◆ **Data for processing**

━━━

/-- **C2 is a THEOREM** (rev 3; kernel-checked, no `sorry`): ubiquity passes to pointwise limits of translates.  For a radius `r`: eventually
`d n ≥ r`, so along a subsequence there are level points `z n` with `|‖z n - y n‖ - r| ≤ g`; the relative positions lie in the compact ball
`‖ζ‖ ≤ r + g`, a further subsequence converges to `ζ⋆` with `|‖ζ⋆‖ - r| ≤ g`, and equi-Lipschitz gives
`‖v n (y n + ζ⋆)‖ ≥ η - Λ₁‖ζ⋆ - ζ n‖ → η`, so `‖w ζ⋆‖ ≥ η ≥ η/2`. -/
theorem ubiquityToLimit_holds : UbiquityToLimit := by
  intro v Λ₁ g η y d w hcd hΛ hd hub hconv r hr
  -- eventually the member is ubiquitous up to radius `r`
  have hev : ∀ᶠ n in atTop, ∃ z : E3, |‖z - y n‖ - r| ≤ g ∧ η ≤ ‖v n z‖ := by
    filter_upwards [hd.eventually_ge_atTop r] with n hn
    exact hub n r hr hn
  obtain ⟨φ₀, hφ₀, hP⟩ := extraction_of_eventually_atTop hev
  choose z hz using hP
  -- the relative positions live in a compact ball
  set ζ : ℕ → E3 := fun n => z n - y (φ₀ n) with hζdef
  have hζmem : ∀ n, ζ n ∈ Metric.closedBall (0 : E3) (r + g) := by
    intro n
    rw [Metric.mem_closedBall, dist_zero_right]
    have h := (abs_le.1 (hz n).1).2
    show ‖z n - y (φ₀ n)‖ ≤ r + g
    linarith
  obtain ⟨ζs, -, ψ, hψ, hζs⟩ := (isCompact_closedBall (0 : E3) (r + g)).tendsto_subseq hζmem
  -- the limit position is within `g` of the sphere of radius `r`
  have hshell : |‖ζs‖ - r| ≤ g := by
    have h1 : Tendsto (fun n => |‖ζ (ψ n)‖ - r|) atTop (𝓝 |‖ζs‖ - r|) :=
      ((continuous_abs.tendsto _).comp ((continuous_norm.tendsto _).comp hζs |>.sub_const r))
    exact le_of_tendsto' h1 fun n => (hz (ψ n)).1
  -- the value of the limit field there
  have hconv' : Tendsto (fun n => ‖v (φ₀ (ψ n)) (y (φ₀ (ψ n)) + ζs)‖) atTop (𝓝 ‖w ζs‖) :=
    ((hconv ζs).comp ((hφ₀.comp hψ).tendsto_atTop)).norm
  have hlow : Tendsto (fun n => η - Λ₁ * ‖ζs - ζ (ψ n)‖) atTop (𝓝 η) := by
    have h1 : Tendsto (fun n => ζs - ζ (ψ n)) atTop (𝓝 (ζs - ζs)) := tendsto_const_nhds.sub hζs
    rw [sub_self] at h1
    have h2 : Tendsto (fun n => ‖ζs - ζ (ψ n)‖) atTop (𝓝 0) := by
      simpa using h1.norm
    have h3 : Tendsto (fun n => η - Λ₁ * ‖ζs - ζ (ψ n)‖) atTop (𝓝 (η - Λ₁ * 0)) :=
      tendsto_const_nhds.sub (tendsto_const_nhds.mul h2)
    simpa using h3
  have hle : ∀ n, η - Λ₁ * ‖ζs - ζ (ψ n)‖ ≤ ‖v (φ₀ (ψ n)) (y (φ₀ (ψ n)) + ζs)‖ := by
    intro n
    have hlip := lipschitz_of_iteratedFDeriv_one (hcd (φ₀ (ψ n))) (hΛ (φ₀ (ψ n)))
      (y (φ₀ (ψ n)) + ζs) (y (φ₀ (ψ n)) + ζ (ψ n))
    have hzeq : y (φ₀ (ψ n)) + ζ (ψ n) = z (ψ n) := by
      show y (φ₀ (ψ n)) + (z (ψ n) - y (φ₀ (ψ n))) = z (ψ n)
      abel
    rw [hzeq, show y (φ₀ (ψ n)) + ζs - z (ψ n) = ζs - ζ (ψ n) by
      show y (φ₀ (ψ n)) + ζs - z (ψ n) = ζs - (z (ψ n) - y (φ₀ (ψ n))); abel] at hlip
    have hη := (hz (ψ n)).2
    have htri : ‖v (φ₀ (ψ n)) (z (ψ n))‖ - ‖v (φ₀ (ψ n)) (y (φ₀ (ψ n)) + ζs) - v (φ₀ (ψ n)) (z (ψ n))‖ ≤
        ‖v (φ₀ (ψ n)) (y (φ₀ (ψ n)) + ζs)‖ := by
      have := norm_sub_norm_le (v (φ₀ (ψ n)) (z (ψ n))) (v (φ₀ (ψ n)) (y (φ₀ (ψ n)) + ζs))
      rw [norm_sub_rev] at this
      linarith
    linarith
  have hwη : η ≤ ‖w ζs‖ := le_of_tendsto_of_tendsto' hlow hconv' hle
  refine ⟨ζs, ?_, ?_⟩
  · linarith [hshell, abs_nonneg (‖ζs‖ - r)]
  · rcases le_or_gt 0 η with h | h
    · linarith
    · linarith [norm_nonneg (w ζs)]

━━━

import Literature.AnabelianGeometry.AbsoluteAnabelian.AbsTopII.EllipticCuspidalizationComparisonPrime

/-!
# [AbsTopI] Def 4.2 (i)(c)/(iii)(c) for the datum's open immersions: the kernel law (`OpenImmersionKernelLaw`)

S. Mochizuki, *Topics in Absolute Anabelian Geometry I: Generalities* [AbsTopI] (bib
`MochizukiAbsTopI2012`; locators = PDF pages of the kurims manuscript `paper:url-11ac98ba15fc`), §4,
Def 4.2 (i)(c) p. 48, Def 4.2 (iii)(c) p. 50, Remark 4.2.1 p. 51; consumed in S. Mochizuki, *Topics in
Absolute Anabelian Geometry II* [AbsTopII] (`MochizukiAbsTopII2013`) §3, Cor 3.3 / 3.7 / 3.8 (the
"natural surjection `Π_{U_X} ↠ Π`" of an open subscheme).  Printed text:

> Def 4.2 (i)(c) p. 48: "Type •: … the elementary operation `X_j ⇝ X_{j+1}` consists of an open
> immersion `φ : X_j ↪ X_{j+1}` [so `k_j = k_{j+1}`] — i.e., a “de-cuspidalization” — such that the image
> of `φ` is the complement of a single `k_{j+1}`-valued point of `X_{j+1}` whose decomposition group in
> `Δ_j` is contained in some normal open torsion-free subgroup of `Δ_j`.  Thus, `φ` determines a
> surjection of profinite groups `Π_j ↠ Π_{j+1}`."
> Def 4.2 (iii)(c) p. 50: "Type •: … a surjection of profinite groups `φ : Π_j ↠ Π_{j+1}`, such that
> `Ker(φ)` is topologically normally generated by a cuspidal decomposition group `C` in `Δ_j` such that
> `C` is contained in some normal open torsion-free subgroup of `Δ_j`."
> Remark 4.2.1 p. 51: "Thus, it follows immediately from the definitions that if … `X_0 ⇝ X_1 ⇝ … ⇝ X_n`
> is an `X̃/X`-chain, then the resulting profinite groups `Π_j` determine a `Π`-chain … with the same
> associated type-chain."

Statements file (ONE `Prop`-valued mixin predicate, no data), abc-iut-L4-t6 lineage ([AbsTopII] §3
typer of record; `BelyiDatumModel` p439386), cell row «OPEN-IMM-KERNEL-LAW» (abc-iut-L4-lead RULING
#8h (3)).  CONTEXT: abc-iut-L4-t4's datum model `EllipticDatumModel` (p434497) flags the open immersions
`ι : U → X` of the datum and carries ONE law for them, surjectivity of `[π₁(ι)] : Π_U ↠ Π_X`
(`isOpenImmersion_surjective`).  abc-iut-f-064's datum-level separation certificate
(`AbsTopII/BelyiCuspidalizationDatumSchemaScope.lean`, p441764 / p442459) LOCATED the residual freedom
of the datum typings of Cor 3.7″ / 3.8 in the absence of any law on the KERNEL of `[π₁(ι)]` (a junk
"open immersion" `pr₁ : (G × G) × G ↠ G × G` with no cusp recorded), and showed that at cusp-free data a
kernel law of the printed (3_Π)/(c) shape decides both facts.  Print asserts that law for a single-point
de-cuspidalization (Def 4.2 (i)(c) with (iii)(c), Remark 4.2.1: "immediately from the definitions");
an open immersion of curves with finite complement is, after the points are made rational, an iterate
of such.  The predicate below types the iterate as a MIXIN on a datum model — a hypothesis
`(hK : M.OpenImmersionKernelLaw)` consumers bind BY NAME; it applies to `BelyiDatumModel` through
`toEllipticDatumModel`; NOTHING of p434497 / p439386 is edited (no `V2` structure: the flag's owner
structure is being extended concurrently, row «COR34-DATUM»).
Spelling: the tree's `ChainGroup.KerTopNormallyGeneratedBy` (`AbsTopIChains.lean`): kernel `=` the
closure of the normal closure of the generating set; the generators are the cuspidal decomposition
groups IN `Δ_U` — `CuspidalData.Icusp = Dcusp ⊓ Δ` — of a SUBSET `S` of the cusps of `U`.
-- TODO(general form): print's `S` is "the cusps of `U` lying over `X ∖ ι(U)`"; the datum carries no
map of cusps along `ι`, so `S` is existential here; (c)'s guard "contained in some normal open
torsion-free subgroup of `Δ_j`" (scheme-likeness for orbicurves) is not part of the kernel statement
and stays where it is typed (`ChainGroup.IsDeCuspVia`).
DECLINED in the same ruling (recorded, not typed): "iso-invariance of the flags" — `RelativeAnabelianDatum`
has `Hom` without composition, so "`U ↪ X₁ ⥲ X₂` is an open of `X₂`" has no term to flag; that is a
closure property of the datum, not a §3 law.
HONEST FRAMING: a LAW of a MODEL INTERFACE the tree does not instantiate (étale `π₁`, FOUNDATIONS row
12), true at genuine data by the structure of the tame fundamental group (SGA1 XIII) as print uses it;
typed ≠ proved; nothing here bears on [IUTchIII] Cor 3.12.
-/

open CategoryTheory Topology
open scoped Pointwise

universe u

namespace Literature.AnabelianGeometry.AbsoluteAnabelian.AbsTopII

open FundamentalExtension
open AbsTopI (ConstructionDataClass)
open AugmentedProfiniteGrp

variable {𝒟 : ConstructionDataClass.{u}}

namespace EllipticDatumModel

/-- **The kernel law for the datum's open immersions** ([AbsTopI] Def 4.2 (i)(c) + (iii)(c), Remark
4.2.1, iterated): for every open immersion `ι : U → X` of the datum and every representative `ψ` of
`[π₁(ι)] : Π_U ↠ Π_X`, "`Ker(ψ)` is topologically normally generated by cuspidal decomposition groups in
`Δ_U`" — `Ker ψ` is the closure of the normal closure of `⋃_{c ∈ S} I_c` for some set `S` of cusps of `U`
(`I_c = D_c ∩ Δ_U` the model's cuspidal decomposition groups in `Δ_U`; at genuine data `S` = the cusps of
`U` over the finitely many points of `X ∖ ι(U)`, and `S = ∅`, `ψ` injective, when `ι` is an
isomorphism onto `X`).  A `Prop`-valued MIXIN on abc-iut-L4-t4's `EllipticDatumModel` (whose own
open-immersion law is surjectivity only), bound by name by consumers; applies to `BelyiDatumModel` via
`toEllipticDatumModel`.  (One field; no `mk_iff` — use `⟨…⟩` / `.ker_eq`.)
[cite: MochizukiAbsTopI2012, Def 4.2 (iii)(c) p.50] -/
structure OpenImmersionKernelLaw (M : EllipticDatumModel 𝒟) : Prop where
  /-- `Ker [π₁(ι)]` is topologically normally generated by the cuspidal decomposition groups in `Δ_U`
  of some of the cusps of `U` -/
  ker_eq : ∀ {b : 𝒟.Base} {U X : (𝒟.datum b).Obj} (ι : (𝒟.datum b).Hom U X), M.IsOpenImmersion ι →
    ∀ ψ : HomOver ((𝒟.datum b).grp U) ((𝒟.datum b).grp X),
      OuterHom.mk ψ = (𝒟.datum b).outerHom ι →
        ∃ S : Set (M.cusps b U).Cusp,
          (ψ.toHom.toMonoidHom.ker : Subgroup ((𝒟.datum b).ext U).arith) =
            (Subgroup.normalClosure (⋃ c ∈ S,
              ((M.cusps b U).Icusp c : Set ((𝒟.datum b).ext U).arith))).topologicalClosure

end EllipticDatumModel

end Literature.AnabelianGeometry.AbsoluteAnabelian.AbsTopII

━━━

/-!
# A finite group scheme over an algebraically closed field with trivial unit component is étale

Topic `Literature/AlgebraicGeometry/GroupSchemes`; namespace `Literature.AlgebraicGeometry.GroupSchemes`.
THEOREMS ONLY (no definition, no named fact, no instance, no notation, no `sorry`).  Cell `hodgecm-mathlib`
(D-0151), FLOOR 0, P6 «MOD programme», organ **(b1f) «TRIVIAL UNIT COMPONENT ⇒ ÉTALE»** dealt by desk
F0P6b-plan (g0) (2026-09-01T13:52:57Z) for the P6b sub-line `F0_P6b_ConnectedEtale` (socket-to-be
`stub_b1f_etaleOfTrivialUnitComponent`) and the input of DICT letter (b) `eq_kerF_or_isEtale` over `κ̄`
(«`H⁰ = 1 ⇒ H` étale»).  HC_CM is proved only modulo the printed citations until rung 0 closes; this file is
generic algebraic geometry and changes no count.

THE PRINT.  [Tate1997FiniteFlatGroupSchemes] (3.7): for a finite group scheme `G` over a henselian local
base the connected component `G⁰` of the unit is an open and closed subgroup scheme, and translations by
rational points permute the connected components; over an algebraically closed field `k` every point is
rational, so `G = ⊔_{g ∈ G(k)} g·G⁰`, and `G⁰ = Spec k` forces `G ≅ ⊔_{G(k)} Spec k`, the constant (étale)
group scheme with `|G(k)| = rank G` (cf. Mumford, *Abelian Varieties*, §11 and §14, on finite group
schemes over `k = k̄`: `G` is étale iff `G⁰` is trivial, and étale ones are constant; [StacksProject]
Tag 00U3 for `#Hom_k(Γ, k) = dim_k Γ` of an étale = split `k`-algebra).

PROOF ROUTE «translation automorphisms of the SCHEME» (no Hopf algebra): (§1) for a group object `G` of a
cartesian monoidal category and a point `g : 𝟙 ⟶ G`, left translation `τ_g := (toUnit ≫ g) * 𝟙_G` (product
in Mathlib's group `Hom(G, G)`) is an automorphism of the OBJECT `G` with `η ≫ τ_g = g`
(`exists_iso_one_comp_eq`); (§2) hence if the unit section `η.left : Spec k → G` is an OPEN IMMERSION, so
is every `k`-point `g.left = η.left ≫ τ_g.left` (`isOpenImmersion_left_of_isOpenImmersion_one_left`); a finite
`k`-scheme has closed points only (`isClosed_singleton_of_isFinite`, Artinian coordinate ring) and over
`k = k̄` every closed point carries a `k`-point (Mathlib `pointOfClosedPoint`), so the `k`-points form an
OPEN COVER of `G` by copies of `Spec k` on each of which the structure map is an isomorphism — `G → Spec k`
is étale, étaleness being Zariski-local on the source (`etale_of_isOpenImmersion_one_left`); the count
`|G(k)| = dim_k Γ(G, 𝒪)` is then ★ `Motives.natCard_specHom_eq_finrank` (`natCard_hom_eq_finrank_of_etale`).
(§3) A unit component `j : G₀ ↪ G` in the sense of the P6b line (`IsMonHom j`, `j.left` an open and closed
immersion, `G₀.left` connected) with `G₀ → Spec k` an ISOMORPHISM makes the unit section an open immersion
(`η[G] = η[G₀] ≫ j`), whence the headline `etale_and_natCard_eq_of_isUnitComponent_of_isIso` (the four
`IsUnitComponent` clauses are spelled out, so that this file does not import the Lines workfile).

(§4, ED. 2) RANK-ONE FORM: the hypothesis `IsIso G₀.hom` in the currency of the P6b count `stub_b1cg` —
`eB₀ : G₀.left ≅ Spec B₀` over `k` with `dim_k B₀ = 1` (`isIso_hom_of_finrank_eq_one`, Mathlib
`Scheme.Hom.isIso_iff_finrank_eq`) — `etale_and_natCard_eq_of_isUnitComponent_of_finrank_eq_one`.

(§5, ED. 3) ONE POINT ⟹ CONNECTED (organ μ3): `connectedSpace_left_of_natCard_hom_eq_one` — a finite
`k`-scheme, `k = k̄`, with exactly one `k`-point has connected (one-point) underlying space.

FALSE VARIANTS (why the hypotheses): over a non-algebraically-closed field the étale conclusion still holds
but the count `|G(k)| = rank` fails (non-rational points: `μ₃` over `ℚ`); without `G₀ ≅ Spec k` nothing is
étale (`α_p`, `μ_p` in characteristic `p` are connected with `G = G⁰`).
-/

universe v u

━━━

◆ **Action item**
From the material above, retype precisely the lines between the line holding "-- TODO(general form): print's" and the line holding "and stays where", inclusive, and nothing beyond them.

◆ **Answer section**
-- TODO(general form): print's `S` is "the cusps of `U` lying over `X ∖ ι(U)`"; the datum carries no
map of cusps along `ι`, so `S` is existential here; (c)'s guard "contained in some normal open
torsion-free subgroup of `Δ_j`" (scheme-likeness for orbicurves) is not part of the kernel statement
and stays where it is typed (`ChainGroup.IsDeCuspVia`).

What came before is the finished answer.